(Activity)
Go line by line through the entries below and count those containing the string "window"; give only the count.

(Listed records)
--------------------

import Summits.AtomisticToContinuum.FouriersLaw.Theorems.LatticeLandauDampingAbelThermodynamicLimitUniformAnchoredCorrelationTailsPropagation
import Literature.MathematicalPhysics.KineticTheory.InfiniteChainSevered
import Literature.MathematicalPhysics.KineticTheory.LangevinChainKernel
import Literature.MathematicalPhysics.KineticTheory.InfiniteChainLightConeProofs

/-!
# Open chain versus severed window: the pathwise Dobrushin–Fritz comparison (engine of stub (M1sev))

Helper (`--supports stmt-AtomisticToContinuum-14013`) for the line `series-law-at-every-laplace-frequency`
(SketchIdeator2) of the crux `LatticeLandauDamping.AbelThermodynamicLimit`, stub (M1sev)
`stub_openChainSeveredLocality`. Registered sub-goal `pinnedChain_openChain_severed_pathwise`.

Deterministic core. `X_s = chainFlow x η s` is the strong solution of the open pinned chain driven by the momentum noise
`η = chainNoise N c_L c_R w` of a pair of raw paths (it vanishes at every interior site), read in `ℤ`-coordinates through
an embedding `ι` with `ι z l = (q_l, p_l)` on the chain; `Y_s = T^Λ_s(ι x)` is LLL's severed flow of the window
`Λ = [k-M, k+1+M]`, `M + 2 ≤ k`, `k + M + 3 < N` (so `Λ` and its outer neighbours are interior, non-bath sites). On `Λ`
both curves solve the SAME nearest-neighbour Hamiltonian equations with the same initial data; the discrepancy enters
only through the outer neighbours `k-M-1`, `k+M+2` (moving for `X`, frozen for `Y`). If the positions of both curves at
the sites `[k-M-1, k+M+2]` stay in `[-R, R]` on `[0, t]`, the cubic forces are `Θ`-Lipschitz there,
`Θ = ω₂ + 3 lam R² + 4(1 + 12βR²)`, and the second-order Dobrushin–Fritz iteration (Buttà–Marchioro 2016 §3
(3.3)–(3.9), in integral form on `[0, t]`; adapted from `OscillatorChain.df_iterate`) gives at the central bond
`|Δq| ≤ 2R Θ^{M+1} t^{2M+2}/(2M+2)! ≤ 2R 2^{-(2M+2)}`, `|Δp| ≤ 2R Θ^{M+1} t^{2M+1}/(2M+1)! ≤ 2R√Θ 2^{-(2M+1)}` in the
regime `2e√Θ t ≤ 2M+1`. Folklore; no definitions.
-/

noncomputable section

--------------------

(Answer to this problem)
2